/-
COR-CM (cells pub-hodgecm / pub-hodgecm2, stage 2 of the Hodge ladder) — junction B01, item (vi) S2 pinning lane: CARRIERS-PLAN
(`hodge-director/CARRIERS-PLAN.md` v1.8, COORDINATOR RULING 2026-08-22T01:02:39Z «HODGE S-LANE: CARRIERS PLAN») §1 ROW 3 — the
posited predicate `iso : ∀ F ι₁ V Φ, ℕ → Prop` of the END display of record (`Transposition/Item6SupplyPinnedAssemblyAlongHoldsRestOne.lean`
p317049, §2 :225), i.e. [Liu2021] §4.2 l. 2055 «the hermitian space `𝕍 ⊗_𝔸 ℚ_p` is isotropic» — `Sec42Data`'s second parameter
(`Liu2021/AppendixC/Glue.lean` :353/:361, read ONLY in the projectivity clause `isProjectiveOver_Sh_iff`, i.e. at `d = [F⁺:ℚ] = 1`) —
AS A DEFINED TREE OBJECT instead of a free binder.  For the honest Prop-C.5 datum `Model.honestP5Of h F ι₁ V Φ` (TEAM hComp,
`HComp/HonestP5Of.lean`) the finite part of the incoherent space `𝕍` IS `V ⊗_F 𝔸_F^∞` (`fix := refl`, `G := ↥V.adelicFin`), so
`𝕍 ⊗_𝔸 ℚ_p = V ⊗_ℚ ℚ_p = (L ⊗_ℚ ℚ_p)³` with the Gram matrix `V.Hm` extended `ℚ_p`-linearly and the conjugation `c ⊗ id`.
Seat prover-pub-hodgecm-own-htheta-g5-0 (own-htheta gen 5, S2-CRUX owner; rule-(1) blanket `Transposition/Item6*`; no other seat holds
row 3).  Three `def`s (no `Classical.choice` beyond Mathlib's, no new mathematics) + theorems; no instance, no named fact, no `sorry`; no
other lane's file is modified.  HC_CM is NOT proved; S2 is NOT closed; this discharges NO displayed hypothesis — it lets the next re-cut
SPECIALISE the data binder `iso` to `Model.isoOf` (posited data −1, no new hypothesis, no cite), and records that under the face guard
`6 ≤ [F:ℚ]` every `Sec42Data` over it is in Liu's Compact Case WHATEVER the predicate says (honest by construction, inert by the guard).
-/
import Summits.HodgeConjecture.CorCM.CM.Basic
import Literature.NumberTheory.Automorphic.Liu2021.AppendixC.Glue
import Mathlib.NumberTheory.Padics.PadicNumbers
import Mathlib.RingTheory.TensorProduct.Basic
import Mathlib.Algebra.Algebra.Rat
import HarnessLib

/-!
# `𝕍 ⊗_𝔸 ℚ_p` is isotropic — the predicate `iso` of the S2 END display, DEFINED (CARRIERS-PLAN §1 row 3)

For a hermitian 3-space `V` over the CM field `L` (Gram matrix `V.Hm`, conjugation `cmConjRingHom L`) and a prime `p`:

* `HermSpace3.padicConj L p : L ⊗[ℚ] ℚ_[p] →ₐ[ℚ] L ⊗[ℚ] ℚ_[p]` — the involution `c ⊗ id` of `L ⊗_ℚ ℚ_p = ∏_{w ∣ p} L_w`;
* `HermSpace3.IsIsotropicAt V p` (`[Fact p.Prime]`) — «`V ⊗_ℚ ℚ_p` is isotropic»: a non-zero `v ∈ (L ⊗_ℚ ℚ_p)³` with `⟪v, v⟫ = 0` for the
  tree's sesquilinear form `hermForm` ([BMM16] Part 2 §1.1 currency, `UnitaryBallQuotientDatum.lean` :85) of the Gram matrix `V.Hm ⊗ 1`;
* `HermSpace3.isotropicAt V : ℕ → Prop` — the same on all naturals (`False` off the primes), and
  `Model.isoOf : ∀ (F : CMField) (ι₁ : F →+* ℂ) (V : HermSpace3 F ι₁) (Φ : CMType F), ℕ → Prop` — the END-display-shaped family
  (`Φ` unused by design: the binder shape of p317049 :225 / `Sec42Data (honestP5Of h F ι₁ V Φ) (iso F ι₁ V Φ)`);
* sanity: `map_hermForm_of_comp` (change of rings for `hermForm`), `IsIsotropicAt.of_isotropic` (a GLOBAL isotropic vector is isotropic at
  every prime — the definition is not vacuous: at `[L:ℚ] = 2` the tree's `V.Hm` may be isotropic), `isotropicAt_iff`,
  `not_isotropicAt_of_not_prime`;
* the reading, stated not hidden: `Sec42Data.isNoncompactCase_iff_of_three_le` — at rank `3 ≤ n` (the tree's `honestP5` / `honestP5Of`
  have `n := 3`, `HComp/HonestP5.lean` :208, `honestP5_n`) the Noncompact Case is `d = 1` WHATEVER the predicate says: the `iso` slot sits behind
  `n = 2` and is never reached ([Liu2021] §4.2 l. 2055; pin-1's `Model.isProjectiveOver_punctured_Sh_iff`, `HComp/HonestP5OfNonVacuityAll.lean`
  :157, is the same observation at `d = 1`); and `Sec42Data.isCompactCase_of_six_le` — under the face guard `6 ≤ [F:ℚ]` (`[F⁺:ℚ] ≠ 1`) EVERY
  `C : Sec42Data P5 (isoOf F ι₁ V Φ)`, over any `P5 : PropC5Data F⁺ F` of any rank, is in the Compact Case (l. 2057).  So `isoOf` is honest by
  construction and inert on the face path — a DEFINED datum replacing a free binder, not a discharge of anything.
HC_CM is NOT proved.

References: Y. Liu, arXiv:2102.11518 = Camb. J. Math. 9 (2021) (`FJcycle.tex` md5 6db49a74122d), §4.2 l. 2053–2060, App. C Def. C.3–C.4
l. 4614–4624; N. Bergeron, J. Millson, C. Moeglin, *Hodge type theorems for arithmetic manifolds associated to orthogonal groups* /
ball quotients (2016), Part 2 §1.1 (the form conjugate-linear in the first variable).
-/

noncomputable section

set_option autoImplicit false

open scoped TensorProduct

namespace Summit.HodgeConjecture.CorCM

open NumberField
open Literature.NumberTheory.Automorphic (cmConjRingHom)
open Literature.AlgebraicGeometry.ShimuraVarieties (hermForm)
open Literature.AlgebraicGeometry.Motives (CMType)

/-! ## §0  Change of rings for the tree's `hermForm` -/

/-- **Change of rings for `hermForm`.**  A ring homomorphism `τ : R → S` intertwining two involutions (`τ ∘ σ = σ' ∘ τ`) carries the
sesquilinear form with Gram matrix `H` to the one with Gram matrix `H.map τ`: `τ ⟪u, v⟫_H = ⟪τ ∘ u, τ ∘ v⟫_{H^τ}` (the tree's
`map_hermForm` is the case `S = ℂ`, `σ' = conj`). [cite: BergeronMillsonMoeglin2016Balls, Part 2 §1.1] -/
theorem map_hermForm_of_comp {R S : Type*} [CommRing R] [CommRing S] {m : Type*} [Fintype m] {σ : R →+* R} {σ' : S →+* S}
    (τ : R →+* S) (hτ : ∀ x, τ (σ x) = σ' (τ x)) (H : Matrix m m R) (u v : m → R) :
    τ (hermForm σ H u v) = hermForm σ' (H.map τ) (τ ∘ u) (τ ∘ v) := by
  simp only [hermForm, dotProduct, Matrix.mulVec, Function.comp_apply, map_sum, map_mul, hτ, Matrix.map_apply]

namespace HermSpace3

variable {L : CMField} {ι₁ : L →+* ℂ}

/-! ## §1  `L ⊗_ℚ ℚ_p` with its conjugation, and «`V ⊗_ℚ ℚ_p` is isotropic» -/

/-- The conjugation `c ⊗ id` of `L ⊗_ℚ ℚ_p` (`c = cmConjRingHom L`, the CM conjugation of `L`), a `ℚ`-algebra endomorphism — the
involution «induced» on `𝕍 ⊗_𝔸 ℚ_p` ([Liu2021] Def. C.3 l. 4614–4616, at the place `p`). [cite: Liu2021, App. C Def. C.3 (l. 4614–4616)] -/
def padicConj (L : CMField) (p : ℕ) [Fact p.Prime] : L ⊗[ℚ] ℚ_[p] →ₐ[ℚ] L ⊗[ℚ] ℚ_[p] :=
  Algebra.TensorProduct.map (cmConjRingHom L).toRatAlgHom (AlgHom.id ℚ ℚ_[p])

/-- `(c ⊗ id) (x ⊗ a) = c x ⊗ a`. [folklore] -/
@[simp] theorem padicConj_tmul (p : ℕ) [Fact p.Prime] (x : L) (a : ℚ_[p]) :
    padicConj L p (x ⊗ₜ a) = cmConjRingHom L x ⊗ₜ a := by
  simp [padicConj]

/-- `c ⊗ id` extends `c` along `x ↦ x ⊗ 1`. [folklore] -/
theorem padicConj_includeLeft (p : ℕ) [Fact p.Prime] (x : L) :
    (padicConj L p : L ⊗[ℚ] ℚ_[p] →+* L ⊗[ℚ] ℚ_[p]) ((Algebra.TensorProduct.includeLeft : L →ₐ[ℚ] L ⊗[ℚ] ℚ_[p]) x) =
      (Algebra.TensorProduct.includeLeft : L →ₐ[ℚ] L ⊗[ℚ] ℚ_[p]) (cmConjRingHom L x) := by
  simp [Algebra.TensorProduct.includeLeft_apply]

/-- **«The hermitian space `𝕍 ⊗_𝔸 ℚ_p` is isotropic»** ([Liu2021] §4.2 l. 2055) for the tree's hermitian 3-space `V` at a prime `p`:
there is a non-zero vector `v ∈ (L ⊗_ℚ ℚ_p)³` with `⟪v, v⟫ = 0`, where `⟪ , ⟫` is the sesquilinear form (conjugate-linear in the first
variable, `hermForm`) of the Gram matrix `V.Hm ⊗ 1` for the conjugation `c ⊗ id`.  (`𝕍 ⊗_𝔸 ℚ_p = V ⊗_ℚ ℚ_p` because the finite part of
the incoherent `𝕍` is `V ⊗_F 𝔸_F^∞`, Def. C.4 / l. 4624 — `fix := refl` in `Model.honestP5Of`.) [cite: Liu2021, §4.2 l. 2055 and App. C l. 4620–4624] -/
def IsIsotropicAt (V : HermSpace3 L ι₁) (p : ℕ) [Fact p.Prime] : Prop :=
  ∃ v : Fin 3 → L ⊗[ℚ] ℚ_[p], v ≠ 0 ∧
    hermForm (padicConj L p : L ⊗[ℚ] ℚ_[p] →+* L ⊗[ℚ] ℚ_[p])
      (V.Hm.map (Algebra.TensorProduct.includeLeft : L →ₐ[ℚ] L ⊗[ℚ] ℚ_[p])) v v = 0

/-- **A global isotropic vector is isotropic at every prime**: if `0 ≠ v ∈ L³` has `⟪v, v⟫_{V} = 0`, then `v ⊗ 1` witnesses
`IsIsotropicAt V p` (`L → L ⊗_ℚ ℚ_p` is injective, `ℚ → ℚ_p` being an injection of fields).  Non-vacuity of the definition. [folklore] -/
theorem IsIsotropicAt.of_isotropic (V : HermSpace3 L ι₁) (p : ℕ) [Fact p.Prime] {v : Fin 3 → L} (hv : v ≠ 0)
    (h0 : hermForm (cmConjRingHom L) V.Hm v v = 0) : V.IsIsotropicAt p := by
  let τ : L →ₐ[ℚ] L ⊗[ℚ] ℚ_[p] := Algebra.TensorProduct.includeLeft
  have hinj : Function.Injective τ :=
    Algebra.TensorProduct.includeLeft_injective (S := ℚ) (algebraMap ℚ ℚ_[p]).injective
  refine ⟨τ ∘ v, ?_, ?_⟩
  · intro h
    apply hv
    funext i
    exact hinj (by simpa using congrFun h i)
  · have := map_hermForm_of_comp (σ := cmConjRingHom L) (σ' := (padicConj L p : L ⊗[ℚ] ℚ_[p] →+* L ⊗[ℚ] ℚ_[p]))
      (τ : L →+* L ⊗[ℚ] ℚ_[p]) (fun x => (padicConj_includeLeft p x).symm) V.Hm v v
    rw [h0, map_zero] at this
    exact this.symm

/-- `isotropicAt V : ℕ → Prop` — `IsIsotropicAt V p` at primes `p`, `False` elsewhere (the consumer quantifies «for every rational prime
`p`», `Glue.lean` :362). [cite: Liu2021, §4.2 l. 2055] -/
def isotropicAt (V : HermSpace3 L ι₁) (p : ℕ) : Prop :=
  ∃ hp : p.Prime, @IsIsotropicAt L ι₁ V p ⟨hp⟩

/-- At a prime, `isotropicAt` IS `IsIsotropicAt`. [folklore] -/
theorem isotropicAt_iff (V : HermSpace3 L ι₁) (p : ℕ) [hp : Fact p.Prime] : V.isotropicAt p ↔ V.IsIsotropicAt p :=
  ⟨fun ⟨_, h⟩ => h, fun h => ⟨hp.out, h⟩⟩

/-- Off the primes the predicate is `False`. [folklore] -/
theorem not_isotropicAt_of_not_prime (V : HermSpace3 L ι₁) {p : ℕ} (hp : ¬ p.Prime) : ¬ V.isotropicAt p :=
  fun ⟨h, _⟩ => hp h

/-- A global isotropic vector makes `V` isotropic at every prime (`IsIsotropicAt.of_isotropic`, unbundled). [folklore] -/
theorem isotropicAt_of_isotropic (V : HermSpace3 L ι₁) {v : Fin 3 → L} (hv : v ≠ 0)
    (h0 : hermForm (cmConjRingHom L) V.Hm v v = 0) (p : ℕ) (hp : p.Prime) : V.isotropicAt p :=
  ⟨hp, @IsIsotropicAt.of_isotropic L ι₁ V p ⟨hp⟩ v hv h0⟩

end HermSpace3

/-! ## §2  The END-display-shaped family `Model.isoOf` and its reading under the face guard -/

namespace Model

/-- **`iso` of the S2 END display, DEFINED**: `isoOf F ι₁ V Φ p :↔` «`𝕍 ⊗_𝔸 ℚ_p` is isotropic» for the hermitian 3-space `V` — the binder
shape `∀ (F : CMField) (ι₁ : F →+* ℂ) (_ : HermSpace3 F ι₁) (_ : CMType F), ℕ → Prop` of p317049 :225 (the CM type is not read).
[cite: Liu2021, §4.2 l. 2055] -/
def isoOf : ∀ (F : CMField) (ι₁ : F →+* ℂ) (_ : HermSpace3 F ι₁) (_ : CMType F), ℕ → Prop :=
  fun _ _ V _ => V.isotropicAt

/-- Unfolding `isoOf`. [folklore] -/
@[simp] theorem isoOf_apply (F : CMField) (ι₁ : F →+* ℂ) (V : HermSpace3 F ι₁) (Φ : CMType F) (p : ℕ) :
    isoOf F ι₁ V Φ p = V.isotropicAt p := rfl

end Model

/-- `[F⁺ : ℚ] ≠ 1` for a CM field with `6 ≤ [F : ℚ]` (indeed `[F:ℚ] = 2 [F⁺:ℚ]`). [folklore] -/
theorem finrank_maximalRealSubfield_ne_one (F : CMField) (h6 : 6 ≤ Module.finrank ℚ F) :
    Module.finrank ℚ (maximalRealSubfield F) ≠ 1 := by
  intro h1
  have h := Module.finrank_mul_finrank ℚ (maximalRealSubfield F) F
  rw [Algebra.IsQuadraticExtension.finrank_eq_two (maximalRealSubfield F) F, h1] at h
  omega

open Literature.NumberTheory.Automorphic.Liu2021.AppendixC in
/-- **The reading at rank `≥ 3`.**  For a standing datum of rank `3 ≤ n` — the tree's `honestP5 V K₀ M` / `Model.honestP5Of h F ι₁ V Φ` have
`n := 3` (`honestP5_n`, by `rfl`) — the Noncompact Case of [Liu2021] §4.2 l. 2055 is EXACTLY `d = [F⁺:ℚ] = 1`, for every value of the
isotropy predicate: the clause «`n = 2` and `𝕍 ⊗_𝔸 ℚ_p` isotropic for every `p`» is never reached (pin-1's `Model.isProjectiveOver_punctured_Sh_iff`
reads the same at `d = 1`).  Hence `isoOf` is never READ by `Sec42Data.isProjectiveOver_Sh_iff` at the tree's rank-3 data, at any `d`.
[cite: Liu2021, §4.2 l. 2053–2060] -/
theorem Sec42Data.isNoncompactCase_iff_of_three_le {F₀ E : Type} [Field F₀] [NumberField F₀] [IsTotallyReal F₀] [Field E] [NumberField E]
    [Algebra F₀ E] [IsTotallyComplex E] [Algebra.IsQuadraticExtension F₀ E] {P5 : PropC5Data F₀ E} {isotropicAt : ℕ → Prop}
    (C : Sec42Data P5 isotropicAt) (h3 : 3 ≤ P5.n) : C.IsNoncompactCase ↔ Module.finrank ℚ F₀ = 1 :=
  ⟨fun h => h.1, fun h => ⟨h, Or.inl h3⟩⟩

open Literature.NumberTheory.Automorphic.Liu2021.AppendixC in
/-- **The reading under the face guard.**  For `6 ≤ [F:ℚ]` every standing datum `C : Sec42Data P5 (isoOf F ι₁ V Φ)` — over ANY Prop-C.5
datum `P5` for `F/F⁺`, in particular `Model.honestP5Of h F ι₁ V Φ` — is in the Compact Case ([Liu2021] §4.2 l. 2057: `d = [F⁺:ℚ] ≠ 1`
excludes the Noncompact Case), so the projectivity clause never reads `isoOf` on the face path: the predicate is honest by construction
and inert by the guard. [cite: Liu2021, §4.2 l. 2053–2060] -/
theorem Sec42Data.isCompactCase_of_six_le {F : CMField} (ι₁ : F →+* ℂ) (V : HermSpace3 F ι₁) (Φ : CMType F)
    {P5 : PropC5Data (maximalRealSubfield F) F} (C : Sec42Data P5 (Model.isoOf F ι₁ V Φ)) (h6 : 6 ≤ Module.finrank ℚ F) :
    C.IsCompactCase :=
  fun h => finrank_maximalRealSubfield_ne_one F h6 h.1

end Summit.HodgeConjecture.CorCM

end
════════
■ **WHAT TO PRODUCE**
Find the line with "h => ⟨hp.out, h⟩⟩" in the material above. Reproduce it and each line after it up to and including the line with "for the hermitian".

■ **TASK ANSWER**
  ⟨fun ⟨_, h⟩ => h, fun h => ⟨hp.out, h⟩⟩

/-- Off the primes the predicate is `False`. [folklore] -/
theorem not_isotropicAt_of_not_prime (V : HermSpace3 L ι₁) {p : ℕ} (hp : ¬ p.Prime) : ¬ V.isotropicAt p :=
  fun ⟨h, _⟩ => hp h

/-- A global isotropic vector makes `V` isotropic at every prime (`IsIsotropicAt.of_isotropic`, unbundled). [folklore] -/
theorem isotropicAt_of_isotropic (V : HermSpace3 L ι₁) {v : Fin 3 → L} (hv : v ≠ 0)
    (h0 : hermForm (cmConjRingHom L) V.Hm v v = 0) (p : ℕ) (hp : p.Prime) : V.isotropicAt p :=
  ⟨hp, @IsIsotropicAt.of_isotropic L ι₁ V p ⟨hp⟩ v hv h0⟩

end HermSpace3

/-! ## §2  The END-display-shaped family `Model.isoOf` and its reading under the face guard -/

namespace Model

/-- **`iso` of the S2 END display, DEFINED**: `isoOf F ι₁ V Φ p :↔` «`𝕍 ⊗_𝔸 ℚ_p` is isotropic» for the hermitian 3-space `V` — the binder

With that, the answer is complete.